#### Exercise brief:
Could the whole of the data below be written out verbatim?

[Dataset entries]
/-- **Blakestad–Grant 2023, Cor. 6(b)** (the functional equation as congruences on the
coefficients of `da/dt`). With `A ⊇ ℤ_(p)`: if `a = ∑_{n ≥ 1} (c_{n-1}/n) tⁿ` with
`cₙ ∈ A`, then `a(t) - p⁻¹ α(a)(tᵖ)` has coefficients in `A` if and only if
`c_{np-1} ≡ α(c_{n-1}) (mod pn A)` for all `n ≥ 1` (here indexed by `n + 1`). Proof: compare
coefficients of `t^{np}`; the other coefficients `c_{m-1}/m`, `p ∤ m`, lie in `A` because
`1/m ∈ ℤ_(p) ⊆ A`. [cite: BlakestadGrant2023, Cor. 6(b)] -/
theorem coeff_sub_expand_mem_iff
    (hA : ∀ m : ℕ, ¬ p ∣ m → algebraMap ℚ K (1 / m) ∈ A)
    {c : ℕ → K} (hc : ∀ n, c n ∈ A) {a : K⟦X⟧} (ha0 : constantCoeff a = 0)
    (ha : ∀ n, coeff (n + 1) a = algebraMap ℚ K (1 / (n + 1 : ℕ)) * c n) :
    (∀ m, coeff m (a - (p : ℚ)⁻¹ • expand p hp.out.ne_zero (a.map α)) ∈ A) ↔
      ∀ n, ∃ b ∈ A, c ((n + 1) * p - 1) - α (c n) = ((n + 1) * p : ℕ) * b := by
  have hp0 : p ≠ 0 := hp.out.ne_zero
  have hppos : 0 < p := hp.out.pos
  -- the coefficient of `t^{(n+1)p}`
  have hkey : ∀ n, coeff ((n + 1) * p) (a - (p : ℚ)⁻¹ • expand p hp0 (a.map α)) =
      algebraMap ℚ K (1 / ((n + 1) * p : ℕ)) * (c ((n + 1) * p - 1) - α (c n)) := by
    intro n
    have hm : (n + 1) * p = ((n + 1) * p - 1) + 1 := (Nat.sub_add_cancel (Nat.mul_pos
      (Nat.succ_pos n) hppos)).symm
    rw [map_sub, coeff_smul, coeff_expand p hp0, if_pos ⟨n + 1, mul_comm _ _⟩,
      Nat.mul_div_cancel _ hppos, coeff_map, ha, map_mul, RingHom.map_rat_algebraMap]
    conv_lhs => rw [hm, ha, ← hm]
    have hq2 : (p : ℚ)⁻¹ * (1 / ((n + 1 : ℕ) : ℚ)) = 1 / (((n + 1) * p : ℕ) : ℚ) := by
      rw [Nat.cast_mul, one_div, one_div, mul_inv, mul_comm]
    rw [Algebra.smul_def, ← mul_assoc, ← map_mul, hq2, mul_sub]
  constructor
  · intro h n
    refine ⟨_, h ((n + 1) * p), ?_⟩
    rw [hkey, ← mul_assoc, ← map_natCast (algebraMap ℚ K), ← map_mul, one_div,
      mul_inv_cancel₀ (by exact_mod_cast (Nat.mul_pos (Nat.succ_pos n) hppos).ne' :
        (((n + 1) * p : ℕ) : ℚ) ≠ 0), map_one, one_mul]
  · intro h m
    rcases Nat.eq_zero_or_pos m with rfl | hm
    · rw [map_sub, coeff_smul, coeff_zero_eq_constantCoeff_apply, ha0,
        coeff_zero_eq_constantCoeff_apply, constantCoeff_expand,
        ← coeff_zero_eq_constantCoeff_apply, coeff_map, coeff_zero_eq_constantCoeff_apply, ha0,
        map_zero, smul_zero, sub_zero]
      exact zero_mem A
    by_cases hpm : p ∣ m
    · obtain ⟨j, rfl⟩ := hpm
      obtain ⟨n, rfl⟩ : ∃ n, j = n + 1 := ⟨j - 1, by
        rcases Nat.eq_zero_or_pos j with rfl | hj
        · simp at hm
        · omega⟩
      obtain ⟨b, hb, h⟩ := h n
      rw [mul_comm, hkey, h, ← mul_assoc, ← map_natCast (algebraMap ℚ K), ← map_mul, one_div,
        inv_mul_cancel₀ (by exact_mod_cast (Nat.mul_pos (Nat.succ_pos n) hppos).ne' :
          (((n + 1) * p : ℕ) : ℚ) ≠ 0), map_one, one_mul]
      exact hb
    · obtain ⟨k, rfl⟩ : ∃ k, m = k + 1 := ⟨m - 1, (Nat.sub_add_cancel hm).symm⟩
      rw [map_sub, coeff_smul, coeff_expand_of_not_dvd p hp0 _ hpm, smul_zero, sub_zero, ha]
      exact mul_mem (hA _ hpm) (hc k)

end FunctionalEquation

end Literature.RingTheory.FormalGroups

#### Task solution:
/-- **Blakestad–Grant 2023, Cor. 6(b)** (the functional equation as congruences on the
coefficients of `da/dt`). With `A ⊇ ℤ_(p)`: if `a = ∑_{n ≥ 1} (c_{n-1}/n) tⁿ` with
`cₙ ∈ A`, then `a(t) - p⁻¹ α(a)(tᵖ)` has coefficients in `A` if and only if
`c_{np-1} ≡ α(c_{n-1}) (mod pn A)` for all `n ≥ 1` (here indexed by `n + 1`). Proof: compare
coefficients of `t^{np}`; the other coefficients `c_{m-1}/m`, `p ∤ m`, lie in `A` because
`1/m ∈ ℤ_(p) ⊆ A`. [cite: BlakestadGrant2023, Cor. 6(b)] -/
theorem coeff_sub_expand_mem_iff
    (hA : ∀ m : ℕ, ¬ p ∣ m → algebraMap ℚ K (1 / m) ∈ A)
    {c : ℕ → K} (hc : ∀ n, c n ∈ A) {a : K⟦X⟧} (ha0 : constantCoeff a = 0)
    (ha : ∀ n, coeff (n + 1) a = algebraMap ℚ K (1 / (n + 1 : ℕ)) * c n) :
    (∀ m, coeff m (a - (p : ℚ)⁻¹ • expand p hp.out.ne_zero (a.map α)) ∈ A) ↔
      ∀ n, ∃ b ∈ A, c ((n + 1) * p - 1) - α (c n) = ((n + 1) * p : ℕ) * b := by
  have hp0 : p ≠ 0 := hp.out.ne_zero
  have hppos : 0 < p := hp.out.pos
  -- the coefficient of `t^{(n+1)p}`
  have hkey : ∀ n, coeff ((n + 1) * p) (a - (p : ℚ)⁻¹ • expand p hp0 (a.map α)) =
      algebraMap ℚ K (1 / ((n + 1) * p : ℕ)) * (c ((n + 1) * p - 1) - α (c n)) := by
    intro n
    have hm : (n + 1) * p = ((n + 1) * p - 1) + 1 := (Nat.sub_add_cancel (Nat.mul_pos
      (Nat.succ_pos n) hppos)).symm
    rw [map_sub, coeff_smul, coeff_expand p hp0, if_pos ⟨n + 1, mul_comm _ _⟩,
      Nat.mul_div_cancel _ hppos, coeff_map, ha, map_mul, RingHom.map_rat_algebraMap]
    conv_lhs => rw [hm, ha, ← hm]
    have hq2 : (p : ℚ)⁻¹ * (1 / ((n + 1 : ℕ) : ℚ)) = 1 / (((n + 1) * p : ℕ) : ℚ) := by
      rw [Nat.cast_mul, one_div, one_div, mul_inv, mul_comm]
    rw [Algebra.smul_def, ← mul_assoc, ← map_mul, hq2, mul_sub]
  constructor
  · intro h n
    refine ⟨_, h ((n + 1) * p), ?_⟩
    rw [hkey, ← mul_assoc, ← map_natCast (algebraMap ℚ K), ← map_mul, one_div,
      mul_inv_cancel₀ (by exact_mod_cast (Nat.mul_pos (Nat.succ_pos n) hppos).ne' :
        (((n + 1) * p : ℕ) : ℚ) ≠ 0), map_one, one_mul]
  · intro h m
    rcases Nat.eq_zero_or_pos m with rfl | hm
    · rw [map_sub, coeff_smul, coeff_zero_eq_constantCoeff_apply, ha0,
        coeff_zero_eq_constantCoeff_apply, constantCoeff_expand,
        ← coeff_zero_eq_constantCoeff_apply, coeff_map, coeff_zero_eq_constantCoeff_apply, ha0,
        map_zero, smul_zero, sub_zero]
      exact zero_mem A
    by_cases hpm : p ∣ m
    · obtain ⟨j, rfl⟩ := hpm
      obtain ⟨n, rfl⟩ : ∃ n, j = n + 1 := ⟨j - 1, by
        rcases Nat.eq_zero_or_pos j with rfl | hj
        · simp at hm
        · omega⟩
      obtain ⟨b, hb, h⟩ := h n
      rw [mul_comm, hkey, h, ← mul_assoc, ← map_natCast (algebraMap ℚ K), ← map_mul, one_div,
        inv_mul_cancel₀ (by exact_mod_cast (Nat.mul_pos (Nat.succ_pos n) hppos).ne' :
          (((n + 1) * p : ℕ) : ℚ) ≠ 0), map_one, one_mul]
      exact hb
    · obtain ⟨k, rfl⟩ : ∃ k, m = k + 1 := ⟨m - 1, (Nat.sub_add_cancel hm).symm⟩
      rw [map_sub, coeff_smul, coeff_expand_of_not_dvd p hp0 _ hpm, smul_zero, sub_zero, ha]
      exact mul_mem (hA _ hpm) (hc k)

end FunctionalEquation

end Literature.RingTheory.FormalGroups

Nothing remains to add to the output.